▶ Action item:
Please take the lines from the one holding "catch_iff_k_of_inPH (fun O" through the one holding "a HYPOTHESIS) -/" in the data below and copy them exactly.

>>>

/-- ANCHOR: the relativized BQP-lift at the empty oracle is the item `QLift` (stmt-PneNP-29732).
[cite: BernsteinVazirani1997SICOMP, §8.3] -/
theorem qLift_empty_iff : (NPRel Oracle.empty ⊆ PRel Oracle.empty → bqpRelOf Oracle.empty ⊆ PRel Oracle.empty) ↔
    RootDecompQuantumCell.QLift := by
  unfold RootDecompQuantumCell.QLift
  rw [bqpRelOf_empty Literature.Computability.Cryptography.BQPRel_zero_holds, NPRel_empty,
    show PRel Oracle.empty = Classes.P from PRel_empty_holds]

/-- ANCHOR: the relativized BQP-catch at the empty oracle is the item `QCatch` (stmt-PneNP-32697).
[cite: BernsteinVazirani1997SICOMP, §8.3] -/
theorem qCatch_empty_iff : (NPRel Oracle.empty ⊆ PRel Oracle.empty → PPRel Oracle.empty ⊆ bqpRelOf Oracle.empty) ↔
    RootDecompQuantumCell.QCatch := by
  unfold RootDecompQuantumCell.QCatch
  have hPP : PPRel Oracle.empty = PP := by
    rw [PPRel_eq, show PRel Oracle.empty = Classes.P from PRel_empty_holds]; rfl
  rw [bqpRelOf_empty Literature.Computability.Cryptography.BQPRel_zero_holds, NPRel_empty, hPP,
    show PRel Oracle.empty = Classes.P from PRel_empty_holds]

/-! ### Phase law: mechanisms inside `PH` are costume cells in EVERY world -/

/-- `co (P^O) ⊆ P^O`. [cite: BakerGillSolovay1975, §1] -/
theorem co_PRel_subset (O : Oracle) : co (PRel O) ⊆ PRel O := fun L hL => by
  have h : Lᶜᶜ ∈ PRel O := compl_mem_PRel hL
  rwa [compl_compl] at h

/-- RELATIVIZED Meyer–Stockmeyer: `NP^O ⊆ P^O ⟹ Σₖ^O ⊆ P^O` for every `k`. [cite: AroraBarakCC2009, Thm. 5.4 with §5.5] -/
theorem sigmaPRel_subset_PRel_of_collapse {O : Oracle} (hc : NPRel O ⊆ PRel O) :
    ∀ k, SigmaPRel O k ⊆ PRel O
  | 0 => subset_rfl
  | k + 1 => by
    intro L hL
    have ih := sigmaPRel_subset_PRel_of_collapse hc k
    have h1 : polyExists (co (sigmaP (PRel O) k)) ⊆ polyExists (PRel O) :=
      polyExists_mono ((co_mono ih).trans (co_PRel_subset O))
    exact hc (by rw [NPRel_eq]; exact h1 hL)

/-- `NP^O ⊆ P^O ⟹ PH^O ⊆ P^O`. [cite: AroraBarakCC2009, Thm. 5.4 with §5.5] -/
theorem phRel_subset_PRel_of_collapse {O : Oracle} (hc : NPRel O ⊆ PRel O) : PHRel O ⊆ PRel O := by
  intro L hL
  obtain ⟨k, hk⟩ := Set.mem_iUnion.1 hL
  exact sigmaPRel_subset_PRel_of_collapse hc k hk

/-- PHASE LAW: a mechanism inside `PH^O` in every world LIFTS in every world (a relativizing theorem) …
[cite: AroraBarakCC2009, Thm. 5.4] -/
theorem relativizes_lift_of_inPH {C : Oracle → Set (Language Bool)} (hC : ∀ O, C O ⊆ PHRel O) :
    Relativizes (fun O => NPRel O ⊆ PRel O → C O ⊆ PRel O) :=
  fun _ hc => (hC _).trans (phRel_subset_PRel_of_collapse hc)

/-- … so its catch IS K world by world — a COSTUME cell everywhere, no strictness possible.
[cite: AroraBarakCC2009, Thm. 5.4] -/
theorem catch_iff_k_of_inPH {C : Oracle → Set (Language Bool)} (hP : ∀ O, PRel O ⊆ C O)
    (hC : ∀ O, C O ⊆ PHRel O) (O : Oracle) :
    (NPRel O ⊆ PRel O → PPRel O ⊆ C O) ↔ (NPRel O ⊆ PRel O → PPRel O ⊆ PRel O) :=
  ⟨fun h hc => (h hc).trans ((hC _).trans (phRel_subset_PRel_of_collapse hc)), fun hk hc => (hk hc).trans (hP _)⟩

/-- Instance: «in Algorithmica PP ⊆ PH» is K in EVERY world. [cite: AroraBarakCC2009, Thm. 5.4 and §17.4] -/
theorem catchPH_iff_k (O : Oracle) :
    (NPRel O ⊆ PRel O → PPRel O ⊆ PHRel O) ↔ (NPRel O ⊆ PRel O → PPRel O ⊆ PRel O) :=
  catch_iff_k_of_inPH (fun O L hL => Set.mem_iUnion.2 ⟨0, show L ∈ SigmaPRel O 0 from hL⟩) (fun _ => subset_rfl) O

/-! ## §6 Modulo the print binder «AIK22 Thm 10» (`∃ B, NP^B ⊆ P^B ∧ PP^B ⊄ P^B ∧ PP^B ⊆ BQP^B`, a HYPOTHESIS) -/

/-- **STRICTNESS, DECIDED mod the binder**: the quantum catch holds in a collapsing world where K fails — it is
relativized-STRICTLY BELOW K; hence no relativizing argument derives K from the quantum catch.
[cite: AaronsonIngramKretschmer2022, Thm. 10 (p. 8)] -/
theorem not_relativizes_qCatch_imp_k
    (h10 : ∃ B : Language Bool, NPRel (Oracle.ofLanguage B) ⊆ PRel (Oracle.ofLanguage B) ∧
      ¬ PPRel (Oracle.ofLanguage B) ⊆ PRel (Oracle.ofLanguage B) ∧
      PPRel (Oracle.ofLanguage B) ⊆ bqpRelOf (Oracle.ofLanguage B)) :
    ¬ Relativizes (fun O => (NPRel O ⊆ PRel O → PPRel O ⊆ bqpRelOf O) → (NPRel O ⊆ PRel O → PPRel O ⊆ PRel O)) := by
  obtain ⟨B, hc, hK, hPB⟩ := h10
  exact fun hr => hK (hr B (fun _ => hPB) hc)

/-- The AWPP catch (N19's `AWCatch`, relativized) is strictly below K too (binder + tree fact `BQP^B ⊆ AWPP^B`).
[cite: AaronsonIngramKretschmer2022, Thm. 10] [cite: FortnowRogers1999JCSS, Thm. 3.1] -/
theorem not_relativizes_awCatch_imp_k
    (h10 : ∃ B : Language Bool, NPRel (Oracle.ofLanguage B) ⊆ PRel (Oracle.ofLanguage B) ∧
      ¬ PPRel (Oracle.ofLanguage B) ⊆ PRel (Oracle.ofLanguage B) ∧
      PPRel (Oracle.ofLanguage B) ⊆ bqpRelOf (Oracle.ofLanguage B)) :
    ¬ Relativizes (fun O => (NPRel O ⊆ PRel O → PPRel O ⊆ AWPPRel O) → (NPRel O ⊆ PRel O → PPRel O ⊆ PRel O)) := by
  obtain ⟨B, hc, hK, hPB⟩ := h10
  have hBA : bqpRelOf (Oracle.ofLanguage B) ⊆ AWPPRel (Oracle.ofLanguage B) := by
    rw [presentsBQPRel_bqpRelOf B]
    exact Literature.Computability.QuantumComplexity.BQPRel_subset_AWPPRel_holds B
  exact fun hr => hK (hr B (fun _ => hPB.trans hBA) hc)

/-- BARRIER TAGS (mod the binder): the BQP-lift (N19's `QLift`), the AWPP-lift and K FAIL at the binder world — none has
a relativizing proof. [cite: AaronsonIngramKretschmer2022, Thm. 10] -/
theorem not_relativizes_lifts
    (h10 : ∃ B : Language Bool, NPRel (Oracle.ofLanguage B) ⊆ PRel (Oracle.ofLanguage B) ∧
      ¬ PPRel (Oracle.ofLanguage B) ⊆ PRel (Oracle.ofLanguage B) ∧
      PPRel (Oracle.ofLanguage B) ⊆ bqpRelOf (Oracle.ofLanguage B)) :
    ¬ Relativizes (fun O => NPRel O ⊆ PRel O → bqpRelOf O ⊆ PRel O) ∧
      ¬ Relativizes (fun O => NPRel O ⊆ PRel O → AWPPRel O ⊆ PRel O) ∧
      ¬ Relativizes (fun O => NPRel O ⊆ PRel O → PPRel O ⊆ PRel O) := by
  obtain ⟨B, hc, hK, hPB⟩ := h10
  have hBA : bqpRelOf (Oracle.ofLanguage B) ⊆ AWPPRel (Oracle.ofLanguage B) := by
    rw [presentsBQPRel_bqpRelOf B]
    exact Literature.Computability.QuantumComplexity.BQPRel_subset_AWPPRel_holds B
  exact ⟨fun hr => hK (hPB.trans (hr B hc)), fun hr => hK ((hPB.trans hBA).trans (hr B hc)),
    fun hr => hK (hr B hc)⟩

/-! ## §7 Modulo the print binder «AIK22 Thm 4 / Cor 45» (a HYPOTHESIS = the antecedent of item 32933): the quantum catch is two-sided; world table; tests -/

/-- **THE QUANTUM CATCH IS NON-RELATIVIZING** (mod the binder; with `not_relativizes_neg` it is TWO-SIDED): at the
Thm-4 world `PP^B ⊄ BQP^B` while `NP^B ⊆ P^B`. [cite: AaronsonIngramKretschmer2022, Thm. 4 (p. 6) and Cor. 45 (p. 25)] -/
theorem not_relativizes_qCatch
    (h4 : ∃ B : Language Bool, NPRel (Oracle.ofLanguage B) ⊆ PRel (Oracle.ofLanguage B) ∧
      ∃ L M : Language Bool, M ∈ BQPRel B ∧ L ∉ BQPRel B ∧
        L ∈ PPRel (Oracle.ofLanguage B) ∧ (M ∈ PRel (Oracle.ofLanguage B) → L ∈ NPRel (Oracle.ofLanguage B))) :
    ¬ Relativizes (fun O => NPRel O ⊆ PRel O → PPRel O ⊆ bqpRelOf O) := by
  obtain ⟨B, hc, L, M, -, hL, hLPP, -⟩ := h4
  exact fun hr => hL (by rw [← presentsBQPRel_bqpRelOf B]; exact hr B hc hLPP)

<<<

▶ Task result:
  catch_iff_k_of_inPH (fun O L hL => Set.mem_iUnion.2 ⟨0, show L ∈ SigmaPRel O 0 from hL⟩) (fun _ => subset_rfl) O

/-! ## §6 Modulo the print binder «AIK22 Thm 10» (`∃ B, NP^B ⊆ P^B ∧ PP^B ⊄ P^B ∧ PP^B ⊆ BQP^B`, a HYPOTHESIS) -/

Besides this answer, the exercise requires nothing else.